HyrEzy Talent Solutions logo

AI Data Engineer

HyrEzy Talent Solutions
1 day ago
Full-time
On-site
Telangana, India

Role: AI Data Engineer

  • Location: Rai Durg, Hyderabad
  • Work mode- Hybrid model working (3 days work from office)
  • Experience: 5 - 8 Years (Minimum 5 years- AI Data Engineer)
  • Mandatory Skills: DVC (Data Version Control) and Airflow, Apache Spark, Flink, and Kafka,  Advanced level Python and AI logic and Rust (or C++), Vector Database Mastery like configuration of HNSW indexes, scalar quantization, and metadata filtering strategies
  • Budget: 18 - 32 LPA
  • Qualification: Bachelor of Engineering - Bachelor of Technology (B.E./B.Tech.)
  • Notice period: Immediate / early joiners (Max. 15-30 days)
  • Interview Process: 2 - 3 Technical rounds

Important Note:

  • We are currently prioritizing immediate / early joiners (maximum 15-30 days- notice period above 30 days will be automatically rejected.).
  • All mandatory technical skills must be clearly highlighted within the project descriptions in your resume, not just listed in the Skills or Roles & Responsibilities sections .

Position Overview:

We are seeking a hardcore, hands-on AI Data Engineer to build the high-performance data infrastructure required to power autonomous AI agents. You won't just be moving data from A to B; you will be architecting Dynamic Context Windows, managing Real-time Semantic Indexes, and building Self-Cleaning Data Pipelines that feed our "Super Employee" agents.

Key Responsibilities:

  • Vector & Graph ETL: Design and maintain pipelines that transform unstructured data (PDFs, emails, logs, chats) into optimized embeddings for Vector Databases (Pinecone, Weaviate, Milvus).
  • Semantic Data Modeling: Engineer data structures that optimize for Retrieval-Augmented Generation (RAG), ensuring agents find the "needle in the haystack" in milliseconds.
  • Knowledge Graph Construction: Build and scale Knowledge Graphs (Neo4j) to represent complex relationships in our trading and support data that standard vector search misses.
  • Automated Data Labeling & Synthetic Data: Implement pipelines using LLMs to auto-label datasets or generate synthetic edge cases for agent training and evaluation.
  • Stream Processing for Agents: Build real-time data "listeners" (Kafka/Flink) that feed live context to agents, allowing them to react to market or support events as they happen.
  • Data Reliability & "Drift" Detection: Build monitoring for "Embedding Drift", identifying when the statistical distribution of your data changes and the agent's "knowledge" becomes stale.  

Qualifications:

  • Vector Database Mastery: Expert-level configuration of HNSW indexes, scalar quantization, and metadata filtering strategies within Pinecone, Milvus, or Qdrant.
  • Advanced Python & Rust: Proficiency in Python for AI logic and Rust (or C++) for high-performance data processing and custom embedding functions.
  • Big Data Ecosystem: Hands-on experience with Apache Spark, Flink, and Kafka in a high-throughput environment (Trading/FinTech preferred).
  • LLM Data Tooling: Deep experience with Unstructured.io, LlamaIndex, or LangChain for document parsing and chunking strategy optimization.
  • MLOps & DataOps: Mastery of DVC (Data Version Control) and Airflow/Prefect for managing complex, non-linear AI data workflows.
  • Embedding Models: Understanding of how to fine-tune embedding models (e.g., BGE, Cohere, or OpenAI) to better represent domain-specific (Trading) terminology.

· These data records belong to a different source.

import Summits.ResolutionOfSingularities.ResolutionOfSingularities.Theorems.FrobeniusClosingSteerGeoDictResiduePRank
import Summits.ResolutionOfSingularities.ResolutionOfSingularities.Theorems.FrobeniusClosingSteerSteeredExit
import Summits.ResolutionOfSingularities.ResolutionOfSingularities.Theorems.FrobeniusClosingSteerMemberDimension
import Literature.AlgebraicGeometry.Resolution.DimensionInequalityTrdeg
import HarnessLib

/-!
# Crux `Steer` (stmt-ResolutionOfSingularities-16345), chain W4.1, p = 2 σ-residual, HIGH half, `ThreadWanderTwoN` —
# brick Θ2: the height of a prime does not grow up a tower of local blowings up

OURS (campaign `res-hironaka`, rung L ★L-G4, slot W4.1; seat res-type-096 g8; BRICK WANTED by res-D-pv-011 AS
res-L0-w41-stub-7, 2026-08-27T08:56:37Z, for its Θ3 leaf of `ThreadWanderTwoN`; replaces the role of no printed item; NOT a statement of
the manuscript under review; AI-produced, weaker than expert review).

* `TowerHeight.height_le_height_comap_of_tower` — for a tower `R 0 = (A₀)_{𝔪_O ∩ A₀} → R 1 → ⋯` of local blowings up along a
  valuation ring `O` of `K = Frac k[A₀, t]` (`t^p ∈ A₀`, `A₀` finitely generated), `i ≤ m`, `R i ≤ R m` and a prime `Q` of `R m`:
  `ht Q ≤ ht (Q ∩ R i)`. Route (all bricks in the tree): finitely generated MODELS `A_i ≤ A_m` with `(A_l)_{𝔪_O ∩ A_l} = R l`
  (`SteeredExit.exists_model_of_tower`, at `0 → i` and re-based `i → m`), `ht Q = ht (Q ∩ A_m)` and `ht (Q ∩ R i) = ht (Q ∩ A_i)`
  (`GeoDict.height_comap_model_eq_of_locChar` over `GeoDict.exists_locChar`), and the dimension inequality
  `ht 𝔔 ≤ ht 𝔮 + tr.deg_{A_i} A_m` (Matsumura 15.5, tree `height_le_height_add_trdeg`) with `tr.deg_{A_i} A_m = 0`
  (`TailCodim.isAlgebraic_of_adjoin_isFractionRing`). The fraction-field binder is the `CoreDatum` form
  `IsFractionRing (Algebra.adjoin k (insert t A₀)) K`.

[cite: Matsumura1987, Thm. 15.5] [cite: NovacoskiSpivakovsky2014, Def. 2.11] [folklore]
-/

noncomputable section

-- `Summit.<S>.<S>.…` duplicates the summit name by design (single-problem summit).
set_option linter.dupNamespace false

open IsLocalRing

namespace Summit.ResolutionOfSingularities.ResolutionOfSingularities.Theorems.SwitchingDichotomy

namespace TowerHeight

open Literature.AlgebraicGeometry.Resolution

variable {k K : Type} [Field k] [Field K] [Algebra k K]

/-- **Heights along finitely generated models**: for finitely generated `k`-subalgebras `A₁ ≤ A₂ ⊆ K` with `A₂` ALGEBRAIC over `A₁`
and primes `𝔔₂ ⊆ A₂` over `𝔔₁ = 𝔔₂ ∩ A₁`: `ht 𝔔₂ ≤ ht 𝔔₁` (Matsumura's dimension inequality with `tr.deg_{A₁} A₂ = 0`).
[cite: Matsumura1987, Thm. 15.5] [folklore] -/
theorem height_comap_le_of_isAlgebraic (A₁ A₂ : Subalgebra k K) (h12 : A₁ ≤ A₂) (hfg₁ : A₁.FG) (hfg₂ : A₂.FG)
    (halg : Algebra.IsAlgebraic A₁ K) (𝔔 : Ideal A₂) [𝔔.IsPrime] :
    𝔔.height ≤ (𝔔.comap (Subalgebra.inclusion h12).toRingHom).height := by
  letI alg : Algebra A₁ A₂ := (Subalgebra.inclusion h12).toRingHom.toAlgebra
  haveI : IsScalarTower k A₁ A₂ := IsScalarTower.of_algebraMap_eq fun x => rfl
  haveI : Algebra.FiniteType k A₁ := A₁.fg_iff_finiteType.mp hfg₁
  haveI : Algebra.FiniteType k A₂ := A₂.fg_iff_finiteType.mp hfg₂
  haveI : IsNoetherianRing A₁ := Algebra.FiniteType.isNoetherianRing k A₁
  haveI : Algebra.FiniteType A₁ A₂ := Algebra.FiniteType.of_restrictScalars_finiteType k A₁ A₂
  haveI : FaithfulSMul A₁ A₂ :=
    (faithfulSMul_iff_algebraMap_injective A₁ A₂).mpr (Subalgebra.inclusion_injective h12)
  -- `A₂` is algebraic over `A₁` (inside the algebraic extension `K`)
  haveI : IsScalarTower A₁ A₂ K := IsScalarTower.of_algebraMap_eq fun x => rfl
  haveI : Algebra.IsAlgebraic A₁ A₂ :=
    Algebra.IsAlgebraic.of_injective (IsScalarTower.toAlgHom A₁ A₂ K) Subtype.val_injective
  haveI : (𝔔.LiesOver (𝔔.comap (Subalgebra.inclusion h12).toRingHom)) := ⟨rfl⟩
  have h := height_le_height_add_trdeg (𝔔.comap (Subalgebra.inclusion h12).toRingHom) 𝔔
  rwa [trdeg_eq_zero (R := A₁) (A := A₂), map_zero, Nat.cast_zero, add_zero] at h

/-- **Θ2 · height does not grow up the tower.** Let `A₀ ⊆ O` be a finitely generated `k`-subalgebra of `K = Frac k[A₀, t]`
(`t^p ∈ A₀`, `p ≥ 1`), `R 0 = (A₀)_{𝔪_O ∩ A₀}`, and `R (j+1)` a local blowing up of `R j` with respect to `O` for every `j`. For
`i ≤ m` with `R i ≤ R m` and a prime `Q` of `R m`: `ht Q ≤ ht (Q ∩ R i)`. [cite: Matsumura1987, Thm. 15.5]
[cite: NovacoskiSpivakovsky2014, Def. 2.11] [folklore] -/
theorem height_le_height_comap_of_tower (O : ValuationSubring K) (A₀ : Subalgebra k K) (h₀ : A₀.toSubring ≤ O.toSubring)
    (hfg : A₀.FG) (t : K) (p : ℕ) (hp : 0 < p) (htp : t ^ p ∈ A₀)
    (hfr : IsFractionRing (Algebra.adjoin k (insert t (A₀ : Set K))) K)
    (R : ℕ → Subring K) (hR0 : R 0 = locAtCentre A₀.toSubring O) (hstep : ∀ j, IsLocalBlowup O (R j) (R (j + 1)))
    {i m : ℕ} (him : i ≤ m) (hle : R i ≤ R m) (Q : Ideal (R m)) [Q.IsPrime] :
    Q.height ≤ (Q.comap (Subring.inclusion hle)).height := by
  classical
  obtain ⟨j, rfl⟩ := Nat.exists_eq_add_of_le him
  -- models `A₁` of `R i` and `A₂ ⊇ A₁` of `R (i + j)`
  obtain ⟨A₁, hA₁O, h01, hfg₁, hR₁⟩ :=
    SteeredExit.exists_model_of_tower O A₀ h₀ hfg hR0 (N := i) fun l _ => hstep l
  obtain ⟨A₂, hA₂O, h12, hfg₂, hR₂⟩ :=
    SteeredExit.exists_model_of_tower O A₁ hA₁O hfg₁ (R := fun l => R (i + l)) (N := j) hR₁.symm
      fun l _ => by simpa [Nat.add_assoc] using hstep (i + l)
  -- the traces of `Q` and of `q = Q ∩ R i` on the models have the same heights
  set q : Ideal (R i) := Q.comap (Subring.inclusion hle) with hq
  obtain ⟨T, hT⟩ := GeoDict.exists_locChar (R (i + j)) Q
  obtain ⟨T', hT'⟩ := GeoDict.exists_locChar (R i) q
  have hQ : (Q.comap (Subring.inclusion (GeoDict.model_le_of_locAtCentre_eq O A₂ hR₂))).height = Q.height :=
    GeoDict.height_comap_model_eq_of_locChar O A₂ hR₂ hT
  have hq' : (q.comap (Subring.inclusion (GeoDict.model_le_of_locAtCentre_eq O A₁ hR₁))).height = q.height :=
    GeoDict.height_comap_model_eq_of_locChar O A₁ hR₁ hT'
  -- the trace of `Q` on `A₂`, pulled back to `A₁`, is the trace of `q` on `A₁`
  set 𝔔 : Ideal A₂ := Q.comap (Subring.inclusion (GeoDict.model_le_of_locAtCentre_eq O A₂ hR₂)) with h𝔔
  haveI : 𝔔.IsPrime := Ideal.comap_isPrime _ _
  have hcomap : 𝔔.comap (Subalgebra.inclusion h12).toRingHom =
      q.comap (Subring.inclusion (GeoDict.model_le_of_locAtCentre_eq O A₁ hR₁)) := by
    ext x
    simp only [h𝔔, hq, Ideal.mem_comap]
    constructor <;> intro hx <;> exact hx
  have halg : Algebra.IsAlgebraic A₁ K :=
    TailCodim.isAlgebraic_of_adjoin_isFractionRing A₀ A₁ h01 hp htp hfr
  have h := height_comap_le_of_isAlgebraic A₁ A₂ h12 hfg₁ hfg₂ halg 𝔔
  rw [hcomap, hq'] at h
  rw [← hQ]
  exact h

end TowerHeight

end Summit.ResolutionOfSingularities.ResolutionOfSingularities.Theorems.SwitchingDichotomy

end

Additional qualifications:

  • Chunking Strategy Architect: You don't just "split text." You implement Semantic Chunking and Parent-Child retrieval strategies to maximize LLM context relevance.
  • Cold/Warm/Hot Storage Strategy: Managing cost and latency by tiering data between Vector DBs (Hot), SQL/NoSQL (Warm), and S3/Data Lakes (Cold).
  • Privacy & Redaction Pipelines: Building automated PII (Personally Identifiable Information) redaction into the ingestion layer to ensure agents never "see" or "leak" sensitive user data.

Why Join ?

  • Opportunity to lead transformative initiatives, modernizing legacy systems and shaping the future of trading technology.
  • Work with cutting-edge technologies in a dynamic, fast-paced environment.
  • Competitive compensation, professional growth opportunities, and the chance to work with industry-leading experts.